Zweifellos hat Russland die Ukraine überfallen und damit alle bindenden Vereinbarungen über die Unantastbarkeit der territorialen Integrität der Ukraine, die Russland unterzeichnete, zur Makulatur werden lassen. Damit hat Putin, neben vielem anderen, die Glaubwürdigkeit seines Regimes ruiniert. Denn wer verlässt sich noch auf einen Vertragspartner, der gezeigt hat, dass ihm die Einhaltung von internationalen Verträgen egal ist, wenn er meint, dass sie seinen Interessen im Wege stünden.

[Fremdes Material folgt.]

import Mathlib
import HarnessLib

/-!
# Identity-theorem bookkeeping on `ℍ` for the C3 witness: equalities off a thin closed set hold everywhere
(route `ManinLocalTwoThree`, crux C3 `ManinPrimeToThreeAtNine` stmt-BirchSwinnertonDyer-22968; cell bsd-f2-manin, C3 LEAD p1 gen 15;
`--supports stmt-BirchSwinnertonDyer-22968`; Mathlib only)

Piece (INV) `UDCKummerWitnessLine.KummerMinimalWitnessInvariance` of -an's witness line (C3 skeleton v25 `stub_kummerMinimalWitnessInvariance`) compares
`F ∣[k] γ` with `ρ_γ • F` for a holomorphic `F : ℍ → ℂ` that is only KNOWN (as `C₀·kummerMinBlock·kummerPoleKiller`) off the thin set `Z = B ∪ φ⁻¹(O)`.
This file is the generic analytic-continuation bookkeeping:

* `eq_of_eventuallyEq` — two holomorphic functions on `ℍ` that agree near one point agree everywhere (identity theorem; `ℍ` is connected);
* `eq_of_eqOn_compl` — … that agree off a closed set with empty interior agree everywhere;
* `slash_eq_smul_of_eqOn_compl` — `F ∣[k] g = ρ • F` off such a set ⟹ everywhere (`MDifferentiable.slash`);
* `isClosed_zeroSet` / `interior_zeroSet_eq_empty` — the zero set of a holomorphic `H ≢ 0` on `ℍ` is closed with empty interior, also for
  `τ ↦ H (g • τ)` (`zeroSet_smul`); `interior_union_eq_empty` — finite unions stay thin.

HONEST FRAMING.  Bookkeeping only; (INV), C3, Manin's conjecture and BSD are NOT proved here.  No definitions, no sorry. [folklore]
-/

set_option autoImplicit false
-- lint-debt: the directory name repeats the summit name (sibling precedent `ManinLocalTwoThreeUDCGlue.lean`)
set_option linter.dupNamespace false

noncomputable section

open Complex Filter Function Set UpperHalfPlane ModularForm
open scoped Real Topology Manifold MatrixGroups ModularForm

namespace Summit.BirchSwinnertonDyer.BirchSwinnertonDyer.Theorems.ManinLocalTwoThree.HolomorphicIdentity

variable {F G : ℍ → ℂ}

/-! ## §1 Identity theorem on `ℍ` -/

/-- **Identity theorem on `ℍ`.**  Two holomorphic functions on `ℍ` agreeing in a neighbourhood of one point agree everywhere. [folklore] -/
theorem eq_of_eventuallyEq (hF : MDifferentiable 𝓘(ℂ) 𝓘(ℂ) F) (hG : MDifferentiable 𝓘(ℂ) 𝓘(ℂ) G) {τ₀ : ℍ}
    (h : F =ᶠ[𝓝 τ₀] G) : F = G := by
  -- transfer to the open upper half-plane in `ℂ`
  have hF' : AnalyticOnNhd ℂ (F ∘ ofComplex) upperHalfPlaneSet :=
    (UpperHalfPlane.mdifferentiable_iff.mp hF).analyticOnNhd isOpen_upperHalfPlaneSet
  have hG' : AnalyticOnNhd ℂ (G ∘ ofComplex) upperHalfPlaneSet :=
    (UpperHalfPlane.mdifferentiable_iff.mp hG).analyticOnNhd isOpen_upperHalfPlaneSet
  have hconn : IsPreconnected upperHalfPlaneSet := (convex_halfSpace_im_gt 0).isPreconnected
  have hz₀ : (τ₀ : ℂ) ∈ upperHalfPlaneSet := τ₀.im_pos
  have hev : (F ∘ ofComplex) =ᶠ[𝓝 (τ₀ : ℂ)] (G ∘ ofComplex) := by
    -- `ofComplex` is continuous at `↑τ₀` with value `τ₀`
    have hc : Tendsto (ofComplex : ℂ → ℍ) (𝓝 (τ₀ : ℂ)) (𝓝 τ₀) := by
      have := (mdifferentiableAt_ofComplex (z := (τ₀ : ℂ)) τ₀.im_pos).continuousAt
      rw [ContinuousAt, ofComplex_apply] at this
      exact this
    exact hc.eventually h
  have hEq := hF'.eqOn_of_preconnected_of_eventuallyEq hG' hconn hz₀ hev
  funext τ
  have := hEq τ.im_pos
  simpa [Function.comp_apply, ofComplex_apply] using this

/-- Holomorphic functions agreeing off a closed set with empty interior agree everywhere. [folklore] -/
theorem eq_of_eqOn_compl (hF : MDifferentiable 𝓘(ℂ) 𝓘(ℂ) F) (hG : MDifferentiable 𝓘(ℂ) 𝓘(ℂ) G) {Z : Set ℍ}
    (hZ : IsClosed Z) (hZi : interior Z = ∅) (h : EqOn F G Zᶜ) : F = G := by
  -- `Zᶜ` is open and nonempty
  have hne : (Zᶜ : Set ℍ).Nonempty := by
    by_contra hcon
    rw [Set.not_nonempty_iff_eq_empty, Set.compl_empty_iff] at hcon
    rw [hcon, interior_univ] at hZi
    exact Set.univ_nonempty.ne_empty hZi
  obtain ⟨τ₀, hτ₀⟩ := hne
  exact eq_of_eventuallyEq hF hG (Filter.eventuallyEq_of_mem (hZ.isOpen_compl.mem_nhds hτ₀) h)

/-- **Slash transport off a thin set.**  If `F` is holomorphic and `F ∣[k] g = ρ • F` off a closed set with empty interior, then everywhere. [folklore] -/
theorem slash_eq_smul_of_eqOn_compl (hF : MDifferentiable 𝓘(ℂ) 𝓘(ℂ) F) (k : ℤ) (g : SL(2, ℤ)) (ρ : ℂ) {Z : Set ℍ}
    (hZ : IsClosed Z) (hZi : interior Z = ∅) (h : EqOn (F ∣[k] g) (ρ • F) Zᶜ) : F ∣[k] g = ρ • F := by
  have h1 : MDifferentiable 𝓘(ℂ) 𝓘(ℂ) (F ∣[k] g) := by
    rw [SL_slash]
    exact hF.slash k _
  have h2 : MDifferentiable 𝓘(ℂ) 𝓘(ℂ) (ρ • F) := by
    have : (ρ • F) = fun τ ↦ ρ * F τ := by funext τ; simp
    rw [this]
    exact mdifferentiable_const.mul hF
  exact eq_of_eqOn_compl h1 h2 hZ hZi h

/-- The case `ρ = 1`. [folklore] -/
theorem slash_eq_self_of_eqOn_compl (hF : MDifferentiable 𝓘(ℂ) 𝓘(ℂ) F) (k : ℤ) (g : SL(2, ℤ)) {Z : Set ℍ}
    (hZ : IsClosed Z) (hZi : interior Z = ∅) (h : EqOn (F ∣[k] g) F Zᶜ) : F ∣[k] g = F := by
  have h' : EqOn (F ∣[k] g) ((1 : ℂ) • F) Zᶜ := by rwa [one_smul]
  have := slash_eq_smul_of_eqOn_compl hF k g 1 hZ hZi h'
  rwa [one_smul] at this

/-! ## §2 Zero sets of holomorphic functions are thin -/

/-- The zero set of a continuous function on `ℍ` is closed. [folklore] -/
theorem isClosed_zeroSet {H : ℍ → ℂ} (hH : Continuous H) : IsClosed {τ : ℍ | H τ = 0} :=
  isClosed_eq hH continuous_const

/-- **The zero set of a holomorphic `H ≢ 0` on `ℍ` has empty interior.** [folklore] -/
theorem interior_zeroSet_eq_empty {H : ℍ → ℂ} (hH : MDifferentiable 𝓘(ℂ) 𝓘(ℂ) H) (hne : ∃ τ, H τ ≠ 0) :
    interior {τ : ℍ | H τ = 0} = ∅ := by
  by_contra hcon
  obtain ⟨τ₀, hτ₀⟩ := Set.nonempty_iff_ne_empty.mpr hcon
  have hev : H =ᶠ[𝓝 τ₀] (fun _ ↦ (0 : ℂ)) :=
    Filter.eventuallyEq_of_mem (mem_interior_iff_mem_nhds.mp hτ₀) fun τ hτ ↦ hτ
  have h0 := eq_of_eventuallyEq hH mdifferentiable_const hev
  obtain ⟨τ, hτ⟩ := hne
  exact hτ (congr_fun h0 τ)

/-- The translated zero set `{τ | H (g • τ) = 0}` is the zero set of the holomorphic `H ∣[0] g`, hence again closed with empty interior when
`H ≢ 0`. [folklore] -/
theorem zeroSet_smul {H : ℍ → ℂ} (g : SL(2, ℤ)) : {τ : ℍ | H (g • τ) = 0} = {τ : ℍ | (H ∣[(0 : ℤ)] g) τ = 0} := by
  ext τ
  simp only [Set.mem_setOf_eq, SL_slash_apply, neg_zero, zpow_zero, mul_one]

/-- `H ∣[0] g ≢ 0` when `H ≢ 0`. [folklore] -/
theorem exists_slash_zero_ne_zero {H : ℍ → ℂ} (g : SL(2, ℤ)) (hne : ∃ τ, H τ ≠ 0) : ∃ τ, (H ∣[(0 : ℤ)] g) τ ≠ 0 := by
  obtain ⟨τ, hτ⟩ := hne
  refine ⟨g⁻¹ • τ, ?_⟩
  rw [SL_slash_apply, neg_zero, zpow_zero, mul_one, smul_inv_smul]
  exact hτ

/-- Closedness and thinness of `{τ | H (g • τ) = 0}`. [folklore] -/
theorem isClosed_zeroSet_smul {H : ℍ → ℂ} (hH : MDifferentiable 𝓘(ℂ) 𝓘(ℂ) H) (g : SL(2, ℤ)) : IsClosed {τ : ℍ | H (g • τ) = 0} := by
  rw [zeroSet_smul]
  have h1 : MDifferentiable 𝓘(ℂ) 𝓘(ℂ) (H ∣[(0 : ℤ)] g) := by rw [SL_slash]; exact hH.slash 0 _
  exact isClosed_zeroSet h1.continuous

/-- [folklore] -/
theorem interior_zeroSet_smul_eq_empty {H : ℍ → ℂ} (hH : MDifferentiable 𝓘(ℂ) 𝓘(ℂ) H) (hne : ∃ τ, H τ ≠ 0) (g : SL(2, ℤ)) :
    interior {τ : ℍ | H (g • τ) = 0} = ∅ := by
  rw [zeroSet_smul]
  have h1 : MDifferentiable 𝓘(ℂ) 𝓘(ℂ) (H ∣[(0 : ℤ)] g) := by rw [SL_slash]; exact hH.slash 0 _
  exact interior_zeroSet_eq_empty h1 (exists_slash_zero_ne_zero g hne)

/-- Finite unions of closed thin sets are thin. [folklore] -/
theorem interior_union_eq_empty {X : Type*} [TopologicalSpace X] {Z₁ Z₂ : Set X} (h₁ : IsClosed Z₁) (hi₁ : interior Z₁ = ∅)
    (hi₂ : interior Z₂ = ∅) : interior (Z₁ ∪ Z₂) = ∅ := by
  rw [interior_union_isClosed_of_interior_empty h₁ hi₂, hi₁]

/-- **Packaged for (INV).**  If `F` is holomorphic on `ℍ`, `H ≢ 0` is holomorphic on `ℍ`, and `F ∣[k] g = ρ • F` holds at every `τ` with `H τ ≠ 0` and
`H (g • τ) ≠ 0`, then `F ∣[k] g = ρ • F`. [folklore] -/
theorem slash_eq_smul_of_forall_ne_zero (hF : MDifferentiable 𝓘(ℂ) 𝓘(ℂ) F) (k : ℤ) (g : SL(2, ℤ)) (ρ : ℂ) {H : ℍ → ℂ}
    (hH : MDifferentiable 𝓘(ℂ) 𝓘(ℂ) H) (hne : ∃ τ, H τ ≠ 0)
    (h : ∀ τ : ℍ, H τ ≠ 0 → H (g • τ) ≠ 0 → (F ∣[k] g) τ = ρ * F τ) : F ∣[k] g = ρ • F := by
  set Z : Set ℍ := {τ : ℍ | H τ = 0} ∪ {τ : ℍ | H (g • τ) = 0} with hZ
  have hZc : IsClosed Z := (isClosed_zeroSet hH.continuous).union (isClosed_zeroSet_smul hH g)
  have hZi : interior Z = ∅ :=
    interior_union_eq_empty (isClosed_zeroSet hH.continuous) (interior_zeroSet_eq_empty hH hne) (interior_zeroSet_smul_eq_empty hH hne g)
  refine slash_eq_smul_of_eqOn_compl hF k g ρ hZc hZi fun τ hτ ↦ ?_
  simp only [hZ, Set.mem_compl_iff, Set.mem_union, Set.mem_setOf_eq, not_or] at hτ
  rw [Pi.smul_apply, smul_eq_mul]
  exact h τ hτ.1 hτ.2

end Summit.BirchSwinnertonDyer.BirchSwinnertonDyer.Theorems.ManinLocalTwoThree.HolomorphicIdentity

end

Pacta sunt servanda, Verträge sind einzuhalten, das ist nicht nur im Geschäftsleben, sondern insbesondere bei internationalen Verträgen Pflicht. Wer sich nicht daran hält, wird zum Paria, welche Gründe er auch immer für sein Verhalten anführen mag.

Dieses verächtliche Vorgehen des russischen Regimes macht aber die korrupte Regierung um die Oligarchen-Marionette Selenskyj nicht mit der Regierung der Spanischen Republik in den Dreissigerjahren des letzten Jahrhunderts vergleichbar. Manuel Azaña war ein Staatsmann von ganz anderem Format und intellektuellem Zuschnitt als der begabte Schauspieler Selenskyj.

Nur der allgemeinen Sittenverwilderung und historischen Unkenntnis ist es zuzuschreiben, dass solche untauglichen Vergleiche überhaupt gezogen werden. Aber wer in der saturierten und durch Faschismus absolut ungefährdeten Schweiz «no pasarán» grölt, macht sich ebenso lächerlich wie Publizisten, die internationale Kombattanten in der Ukraine mit den Internationalen Brigaden im Spanischen Bürgerkrieg vergleichen.